How shifting operator works in finding number of different bit in two integer?

Question

i was trying to find out number of different bit in two number. i find a solution here but couldn't understand how it works.it right shifting with i and and doing and with 1. actually what is happening behind it? and why do loop through 32?

void solve(int A, int B) 
{ 
    int count = 0; 

    // since, the numbers are less than 2^31 
    // run the loop from '0' to '31' only 
    for (int i = 0; i < 32; i++) { 

        // right shift both the numbers by 'i' and 
        // check if the bit at the 0th position is different 
        if (((A >> i) & 1) != ((B >> i) & 1)) { 
            count++; 
        } 
    } 

    cout << "Number of different bits : " << count << endl; 
}

Answer 1

The loop runs from 0 up to and including 31 (not through 32) because these are all of the possible bits that comprise a 32-bit integer and we need to check them all.

Inside the loop, the code

    if (((A >> i) & 1) != ((B >> i) & 1)) { 
        count++; 
    } 

works by shifting each of the two integers rightward by i (cutting off bits if i > 0), extracting the rightmost bit after the shift (& 1) and checking that they're the same (i.e. both 0 or both 1).

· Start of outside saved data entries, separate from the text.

/-- ★★ **THE PLAQUETTES OF THE ITERATED AVERAGE OF A REGULAR FIELD** (iterated [Balaban1985Averaging] Prop. 1 for (0.4), d = 3, SU(2)): if
`PlaqSmall (ε₀·L^{−2(K−n)}) U` and `10⁷L³ε₀ ≤ 1`, then for every height `i ≤ K − n` the `i`-fold average has
`PlaqSmall (ε₀·q^{m}·(1 + q^{m}))`, `q := L^{−2}`, `m := K − n − i` — one step by lit ✓`BlockAveragingEMLProp2.plaqSmall_blockAvg_eml_sharp`, the quadratic correction absorbed by
`572·(49∕4)²·ε₀ ≤ 1 − L^{−2}`. [cite: Balaban1985Averaging, Prop. 1 (51) p.26, (208)-(214) p.50; Balaban1987RG1, (0.11) p.253] -/
theorem plaqSmall_iter_of_regular {ε₀ : ℝ} (hε₀ : 0 < ε₀) (hε : 10 ^ 7 * (F.L : ℝ) ^ 3 * ε₀ ≤ 1)
    {U : GaugeField (F.P K) 0 (Matrix.specialUnitaryGroup (Fin 2) ℂ)} (hU : PlaqSmall (regThreshold F n K ε₀) U) :
    ∀ i, i ≤ K - n →
      PlaqSmall (ε₀ * (((F.L : ℝ)⁻¹) ^ 2) ^ (K - n - i) * (1 + (((F.L : ℝ)⁻¹) ^ 2) ^ (K - n - i)))
        (Averaging.iter (fun j => BlockAveraging.blockAvg (P := F.P K) (j := j) ℰp) i U) := by
  have hL2 : (2 : ℝ) ≤ (F.L : ℝ) := by have := F.hL.2; exact_mod_cast this
  have hL0 : (0 : ℝ) < (F.L : ℝ) := by linarith
  have hLP : ((F.P K).L : ℝ) = (F.L : ℝ) := by norm_cast
  have hdP : (F.P K).d = 3 := T3Family.P_d F K
  set q : ℝ := ((F.L : ℝ)⁻¹) ^ 2 with hq
  have hq0 : 0 < q := by positivity
  have hq1 : q ≤ 1 / 4 := by
    rw [hq, inv_pow]
    have h4 : (4 : ℝ) ≤ (F.L : ℝ) ^ 2 := by nlinarith
    calc ((F.L : ℝ) ^ 2)⁻¹ ≤ (4 : ℝ)⁻¹ := by
          exact inv_anti₀ (by norm_num) h4
      _ = 1 / 4 := by norm_num
  have hqle1 : q ≤ 1 := hq1.trans (by norm_num)
  have hLq : (F.L : ℝ) ^ 2 * q = 1 := by
    rw [hq, inv_pow, mul_inv_cancel₀ (pow_ne_zero _ hL0.ne')]
  -- `ε₀` is tiny: `10⁷L³ε₀ ≤ 1`, `L ≥ 2`
  have hε₀s : (10 : ℝ) ^ 7 * 8 * ε₀ ≤ 1 := by
    have h8 : (8 : ℝ) ≤ (F.L : ℝ) ^ 3 := by nlinarith
    nlinarith
  intro i
  induction i with
  | zero =>
    intro _
    -- `iter 0 = id`; the regular threshold is `ε₀·q^{K−n} ≤ ε₀·q^{K−n}·(1 + q^{K−n})`
    have hle : regThreshold F n K ε₀ ≤ ε₀ * q ^ (K - n - 0) * (1 + q ^ (K - n - 0)) := by
      rw [Nat.sub_zero]
      have hreg : regThreshold F n K ε₀ = ε₀ * q ^ (K - n) := by
        show ε₀ * ((F.L : ℝ)⁻¹) ^ (2 * (K - n)) = ε₀ * (((F.L : ℝ)⁻¹) ^ 2) ^ (K - n)
        rw [pow_mul]
      rw [hreg]
      have hqn : 0 ≤ q ^ (K - n) := pow_nonneg hq0.le _
      nlinarith [mul_nonneg hε₀.le hqn]
    exact fun p => (hU p).trans_le hle
  | succ i ih =>
    intro hi
    have hi' : i ≤ K - n := Nat.le_of_succ_le hi
    -- letters: `m := K − n − i ≥ 1`, `K − n − (i+1) = m − 1`
    obtain ⟨m, hm⟩ : ∃ m, K - n - i = m + 1 := ⟨K - n - (i + 1), by omega⟩
    have hm' : K - n - (i + 1) = m := by omega
    have hih := ih hi'
    rw [hm] at hih
    rw [hm']
    -- the level-`i` radius and its bounds
    set a : ℝ := ε₀ * q ^ (m + 1) * (1 + q ^ (m + 1)) with ha
    have hqs : q ^ (m + 1) = q ^ m * q := pow_succ q m
    have hqm : 0 < q ^ m := pow_pos hq0 _
    have hqm1 : q ^ (m + 1) ≤ 1 := pow_le_one₀ hq0.le hqle1
    have hqmle : q ^ m ≤ 1 := pow_le_one₀ hq0.le hqle1
    have ha0 : 0 < a := by rw [ha]; positivity
    have ha2 : a ≤ 2 * ε₀ * q ^ (m + 1) := by
      have hp : 0 ≤ ε₀ * q ^ (m + 1) := by positivity
      have h := mul_le_mul_of_nonneg_left hqm1 hp
      rw [ha]; nlinarith [h]
    -- `x := (49∕4)L²a ≤ y := (49∕2)ε₀q^m` (`L²q = 1`)
    have hxy : 49 / 4 * (F.L : ℝ) ^ 2 * a ≤ 49 / 2 * ε₀ * q ^ m := by
      have h1 : 49 / 4 * (F.L : ℝ) ^ 2 * a ≤ 49 / 4 * (F.L : ℝ) ^ 2 * (2 * ε₀ * q ^ (m + 1)) :=
        mul_le_mul_of_nonneg_left ha2 (by positivity)
      have h2 : 49 / 4 * (F.L : ℝ) ^ 2 * (2 * ε₀ * q ^ (m + 1)) = 49 / 2 * ε₀ * q ^ m * ((F.L : ℝ) ^ 2 * q) := by
        rw [hqs]; ring
      rw [h2, hLq, mul_one] at h1
      exact h1
    -- the one-step side condition `((d+4)L)²∕4 · a ≤ δ∕2`
    have hc : ((((F.P K).d + 4) * (F.P K).L : ℕ) : ℝ) ^ 2 / 4 = 49 / 4 * (F.L : ℝ) ^ 2 := by
      rw [hdP]; push_cast; rw [hLP]; ring
    have hs : ((((F.P K).d + 4) * (F.P K).L : ℕ) : ℝ) ^ 2 / 4 * a ≤ deltaSU (Fin 2) / 2 := by
      rw [hc]
      have h3 : 49 / 2 * ε₀ * q ^ m ≤ 49 / 2 * ε₀ := by
        have h := mul_le_mul_of_nonneg_left hqmle (by positivity : (0 : ℝ) ≤ 49 / 2 * ε₀)
        rwa [mul_one] at h
      have h4 : (49 : ℝ) / 2 * ε₀ ≤ 1 / 6 := by linarith
      -- `1∕3 ≤ δ_{SU(2)} = min (1∕3) (π∕2)` (cf. ✓`HistoryTailBoundedHeight.third_le_deltaSU_two`)
      have hδ : (1 : ℝ) / 3 ≤ deltaSU (Fin 2) := by
        unfold deltaSU
        rw [Fintype.card_fin]
        refine le_min le_rfl ?_
        have hπ : (3 : ℝ) < Real.pi := Real.pi_gt_three
        rw [div_le_div_iff₀ (by norm_num) (by norm_num)]
        push_cast
        linarith
      linarith
    -- ONE STEP (lit Prop. 1 for (0.4))
    have hstep := plaqSmall_blockAvg_eml_sharp (P := F.P K) (j := i) (n := Fin 2) ha0 hih hs
    -- the new radius is below the invariant at `m`
    have hle : ((F.P K).L : ℝ) ^ 2 * a + 143 * (((((F.P K).d + 4) * (F.P K).L : ℕ) : ℝ) ^ 2 / 4 * a) ^ 2 ≤
        ε₀ * q ^ m * (1 + q ^ m) := by
      rw [hc, hLP]
      -- `L²a = ε₀ q^m (1 + q^m·q)`
      have h1 : (F.L : ℝ) ^ 2 * a = ε₀ * q ^ m * (1 + q ^ m * q) := by
        have : (F.L : ℝ) ^ 2 * a = ε₀ * q ^ m * (1 + q ^ m * q) * ((F.L : ℝ) ^ 2 * q) := by rw [ha, hqs]; ring
        rw [this, hLq, mul_one]
      -- the quadratic correction `143·x² ≤ 143·y² = (343343∕4)·ε₀·(ε₀ (q^m)²)`
      have hx0 : 0 ≤ 49 / 4 * (F.L : ℝ) ^ 2 * a := by positivity
      have h2 : (49 / 4 * (F.L : ℝ) ^ 2 * a) ^ 2 ≤ (49 / 2 * ε₀ * q ^ m) ^ 2 := pow_le_pow_left₀ hx0 hxy 2
      have h4 : 143 * (49 / 2 * ε₀ * q ^ m) ^ 2 = 343343 / 4 * ε₀ * (ε₀ * (q ^ m) ^ 2) := by ring
      -- the room: `(343343∕4)·ε₀ ≤ 1 − q` (`8·10⁷·ε₀ ≤ 1`, `q ≤ 1∕4`)
      have hroom : 343343 / 4 * ε₀ ≤ 1 - q := by linarith
      have hpos : 0 ≤ ε₀ * (q ^ m) ^ 2 := by positivity
      have h5 : 343343 / 4 * ε₀ * (ε₀ * (q ^ m) ^ 2) ≤ (1 - q) * (ε₀ * (q ^ m) ^ 2) := mul_le_mul_of_nonneg_right hroom hpos
      calc (F.L : ℝ) ^ 2 * a + 143 * (49 / 4 * (F.L : ℝ) ^ 2 * a) ^ 2
          ≤ (F.L : ℝ) ^ 2 * a + 143 * (49 / 2 * ε₀ * q ^ m) ^ 2 := by
            have h := mul_le_mul_of_nonneg_left h2 (by norm_num : (0 : ℝ) ≤ 143)
            linarith
        _ = ε₀ * q ^ m * (1 + q ^ m * q) + 343343 / 4 * ε₀ * (ε₀ * (q ^ m) ^ 2) := by rw [h1, h4]
        _ ≤ ε₀ * q ^ m * (1 + q ^ m * q) + (1 - q) * (ε₀ * (q ^ m) ^ 2) := by linarith
        _ = ε₀ * q ^ m * (1 + q ^ m) := by ring
    -- `iter (i+1) = blockAvg ∘ iter i` and monotonicity of `PlaqSmall`
    exact fun p => (hstep p).trans_le hle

Let's walk through an example: solve(243, 2182). In binary:

243 =                              11110011
2182 =                         100010000110
diff bits =                    ^    ^^^ ^ ^
int bits = 00000000000000000000000000000000
i =       31                              0 
                  <-- loop direction

The indices of i that yield differences are 0, 2, 4, 5, 6 and 11 (we check from the right to the left--in the first iteration, i = 0 and nothing gets shifted, so & 1 gives us the rightmost bit, etc). The padding to the left of each number is all 0s in the above example.

Also, note that there are better ways to do this without a loop: take the XOR of the two numbers and run a popcount on them (count the bits that are set):

__builtin_popcount(243 ^ 2182); // => 6

Or, more portably:

std::bitset<CHAR_BIT * sizeof(int)>(243 ^ 2182).count()

Another note: best to avoid using namespace std;, return a value instead of producing a print side effect and give the method a clearer name than solve, for example bit_diff (I realize this is from geeksforgeeks).